On 11/1/07, Arnar Birgisson <
arnarbi@...> wrote:
> I'm learning too and found this an interesting problem. Luke, is this
> similar to what you meant?
Heh, your program is almost identical to the one I wrote to make sure
I wasn't on crack. :-)
> data LS = Var String | Not LS | And LS LS | Or LS LS deriving Show
>
> data Term = Pos String | Neg String deriving Show
> type Conj = [Term]
> type DNF = [Conj]
>
> dnf :: LS -> DNF
> dnf (Var s) = [[Pos s]]
> dnf (Or l1 l2) = (dnf l1) ++ (dnf l2)
> dnf (And l1 l2) = [t1 ++ t2 | t1 <- dnf l1, t2 <- dnf l2]

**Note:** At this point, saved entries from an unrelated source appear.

import Summits.HubbardSuperconductivity.HubbardSuperconductivity.Theses.DeformationLadder
import Literature.MathematicalPhysics.QuantumLattice.PairCorrelations

/-!
# Vocabulary of the inheritance cut for the crux `LowEnergyRigidity` (route `DeformationLadder`)

Crux item stmt-HubbardSuperconductivity-1892, decl
`Summit.HubbardSuperconductivity.HubbardSuperconductivity.Theses.DeformationLadder.LowEnergyRigidity`
(`S⁺`: for some `U > 0`, `δ ∈ (0,1/2)`, `κ > 0`, `a > 0` and all large even `L`, EVERY unit vector
`φ` of the sector `K_L = szSector N_L 0`, `N_L = 2⌊(1-δ)L²/2⌋`, with `Re⟨φ, H_L φ⟩ ≤ minEnergyOn H_L K_L + κ`
has `d`-wave LRO density `L⁻⁴ Re⟨φ, Δ_dᴴΔ_d φ⟩ ≥ a`; `H_L = hubbardTorus 2 L 1 U`,
`Δ_d = pairField dWaveFormFactor L`).

This file only NAMES the objects of the crux idea `condensation-gap-inheritance` (crux-ideate round 1,
`Cruxes/LowEnergyRigidity/Ideas/condensation-gap-inheritance.md`), over which the companion module
`DeformationLadderLowEnergyRigidityInheritance` proves the cut
`CondensationGapAt U δ → MesoRigidityAt U δ → LowEnergyRigidity`:

* `blockPair L R x = Σ_{a ∈ [0,R)²} P_{x+a}` — the `d`-wave local pairs `P_y = localPair dWaveFormFactor L y`
  summed over the `R × R` block based at the torus site `x` (the block wraps around the torus when
  `R > L`; every statement below uses `R` fixed and `L → ∞`);
* `mesoOp L R = Σ_x (blockPair L R x)ᴴ * blockPair L R x` — the MESOSCOPIC pair-order operator (an
  extensive sum of local positive terms; `mesoOp L R / (L² R⁴)` is the block-averaged `d`-wave pair
  order density, and `mesoOp L R ≥ (R⁴/L²)·Δ_dᴴΔ_d` by the variance identity proved in the companion);
* `CondensationGapAt U δ` — (A) of the card at the point `(U, δ)`: mesoscopically UNPAIRED sector
  states (`⟨mesoOp L R⟩_φ/(L²R⁴) ≤ θ`) cost EXTENSIVE energy `≥ ε L²` above the sector ground energy
  (`θ` uniform in `R ≥ R₀`, `ε = ε(R) > 0`);
* `MesoRigidityAt U δ` — (B) of the card at the point `(U, δ)`: block pair weight at NONZERO momenta
  (`⟨mesoOp⟩/(L²R⁴) − L⁻⁴⟨Δ_dᴴΔ_d⟩`) in excess of a slack `σ` costs TOTAL energy at a rate `γ(R) > 0`
  once `R ≥ R₁(σ)`. The card states (B) for ALL `U > 0`, `δ ∈ (0,1/2)`; the cut only needs it at the
  witness `(U, δ)` of (A), which is the (weaker) form named here.

Nothing is proved here. Sources: the idea card (ideator 1, 2026-08-16); Lieb–Seiringer–Yngvason,
*The Mathematics of the Bose Gas and its Condensation* (2005) Thm 6.2 and §7 (energy components of
approximate minimisers — the inheritance lever); Scalapino, Phys. Rep. 250 (1995) 329 §2 (pair
operators); Fejér-kernel positivity [folklore].
-/

noncomputable section

namespace Summit.HubbardSuperconductivity.HubbardSuperconductivity.Theorems.LowEnergyRigidity

set_option linter.dupNamespace false -- summit = problem name (single-conjunct summit), D-0017

open Matrix
open scoped ComplexOrder
open Literature.MathematicalPhysics.QuantumLattice Literature.Probability.LatticeModels
open Summit.HubbardSuperconductivity.HubbardSuperconductivity.Theses.DeformationLadder

/-- The block pair operator `B_R(x) = Σ_{a ∈ [0,R)²} P_{x+a}`: the `d`-wave local singlet pairs
`P_y = localPair dWaveFormFactor L y` summed over the `R × R` block of torus sites based at `x`
(offsets `a = (a₀, a₁)`, `0 ≤ aᵢ < R`, projected to `(ℤ/Lℤ)²` by `Torus.proj`).
(Idea card condensation-gap-inheritance, `blockPair`.) [folklore] -/
def blockPair (L : ℕ) [NeZero L] (R : ℕ) (x : TorusSite 2 L) :
    Matrix (Finset (Orb (FermionTorus 2 L))) (Finset (Orb (FermionTorus 2 L))) ℂ :=
  ∑ a : Fin R × Fin R,
    localPair dWaveFormFactor L (x + Torus.proj L ![((a.1 : ℕ) : ℤ), ((a.2 : ℕ) : ℤ)])

/-- The mesoscopic `d`-wave pair-order operator `𝓜_R = Σ_x B_R(x)ᴴ B_R(x)` (sum over all block
positions `x` of the torus; positive semidefinite, and `𝓜_R ≥ (R⁴/L²)·Δ_dᴴΔ_d`).
(Idea card condensation-gap-inheritance, `mesoOp`.) [folklore] -/
def mesoOp (L : ℕ) [NeZero L] (R : ℕ) :
    Matrix (Finset (Orb (FermionTorus 2 L))) (Finset (Orb (FermionTorus 2 L))) ℂ :=
  ∑ x : TorusSite 2 L, (blockPair L R x)ᴴ * blockPair L R x

/-- **(A) Condensation gap at `(U, δ)`** (card `condensation-gap-inheritance`, stub `CondensationGap`,
specialised to one point): there are `θ > 0` and `R₀` such that for every block size `R ≥ R₀` some
`ε > 0` makes, for all large even `L`, every unit vector `φ` of the sector
`szSector (2⌊(1-δ)L²/2⌋) 0` with block pair order `Re⟨φ, 𝓜_R φ⟩/(L²R⁴) ≤ θ` pay extensive energy:
`minEnergyOn H_L K_L + ε L² ≤ Re⟨φ, H_L φ⟩`. (The condensation energy as a constrained variational
gap; a thermodynamic statement.) Route-posited HYPOTHESIS of the cut (idea card
condensation-gap-inheritance, stub (A)); conjecture-grade, never asserted. -/
def CondensationGapAt (U δ : ℝ) : Prop :=
  ∃ θ : ℝ, 0 < θ ∧ ∃ R₀ : ℕ, ∀ R : ℕ, R₀ ≤ R → ∃ ε : ℝ, 0 < ε ∧ ∃ L₀ : ℕ, ∀ (L : ℕ) [NeZero L],
    L₀ ≤ L → Even L →
    ∀ φ : Fock (Orb (FermionTorus 2 L)),
      φ ∈ szSector (Λ := FermionTorus 2 L) (2 * ⌊(1 - δ) * (L : ℝ) ^ 2 / 2⌋₊) 0 →
      star φ ⬝ᵥ φ = 1 →
      (expect (mesoOp L R) φ).re / ((L : ℝ) ^ 2 * (R : ℝ) ^ 4) ≤ θ →
      (hubbardTorus 2 L 1 U).minEnergyOn
          (szSector (Λ := FermionTorus 2 L) (2 * ⌊(1 - δ) * (L : ℝ) ^ 2 / 2⌋₊) 0) + ε * (L : ℝ) ^ 2 ≤
        (star φ ⬝ᵥ Matrix.mulVec (hubbardTorus 2 L 1 U) φ).re

/-- **(B) Mesoscopic rigidity at `(U, δ)`** (card `condensation-gap-inheritance`, stub `MesoRigidity`,
specialised to one point): for every slack `σ > 0` there is `R₁` such that for every `R ≥ R₁` some
rate `γ > 0` makes, for all large even `L` and every unit sector vector `φ`,
`γ · (Re⟨φ, 𝓜_R φ⟩/(L²R⁴) − Re⟨φ, Δ_dᴴΔ_d φ⟩/L⁴ − σ) ≤ Re⟨φ, H_L φ⟩ − minEnergyOn H_L K_L`
(block pair weight at nonzero momenta beyond the slack costs total energy linearly). The card files
this for all `U > 0`, `δ ∈ (0,1/2)`; the cut uses it only at the witness of (A).
Route-posited HYPOTHESIS of the cut (idea card condensation-gap-inheritance, stub (B));
conjecture-grade, never asserted. -/
def MesoRigidityAt (U δ : ℝ) : Prop :=
  ∀ σ : ℝ, 0 < σ → ∃ R₁ : ℕ, ∀ R : ℕ, R₁ ≤ R → ∃ γ : ℝ, 0 < γ ∧ ∃ L₀ : ℕ, ∀ (L : ℕ) [NeZero L],
    L₀ ≤ L → Even L →
    ∀ φ : Fock (Orb (FermionTorus 2 L)),
      φ ∈ szSector (Λ := FermionTorus 2 L) (2 * ⌊(1 - δ) * (L : ℝ) ^ 2 / 2⌋₊) 0 →
      star φ ⬝ᵥ φ = 1 →
      γ * ((expect (mesoOp L R) φ).re / ((L : ℝ) ^ 2 * (R : ℝ) ^ 4) -
          (expect ((pairField dWaveFormFactor L)ᴴ * pairField dWaveFormFactor L) φ).re / (L : ℝ) ^ 4 -
          σ) ≤
        (star φ ⬝ᵥ Matrix.mulVec (hubbardTorus 2 L 1 U) φ).re -
          (hubbardTorus 2 L 1 U).minEnergyOn
            (szSector (Λ := FermionTorus 2 L) (2 * ⌊(1 - δ) * (L : ℝ) ^ 2 / 2⌋₊) 0)

end Summit.HubbardSuperconductivity.HubbardSuperconductivity.Theorems.LowEnergyRigidity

> dnf (Not (Not d)) = dnf d
> dnf (Not (And l1 l2)) = (dnf $ Not l1) ++ (dnf $ Not l2)
> dnf (Not (Or l1 l2)) = [t1 ++ t2 | t1 <- dnf $ Not l1, t2 <- dnf $ Not l2]
These two are doing a little extra work:
dnf (Not (And l1 l2)) = dnf (Or (Not l1) (Not l2))
dnf (Not (Or l1 l2)) = dnf (And (Not l1) (Not l2))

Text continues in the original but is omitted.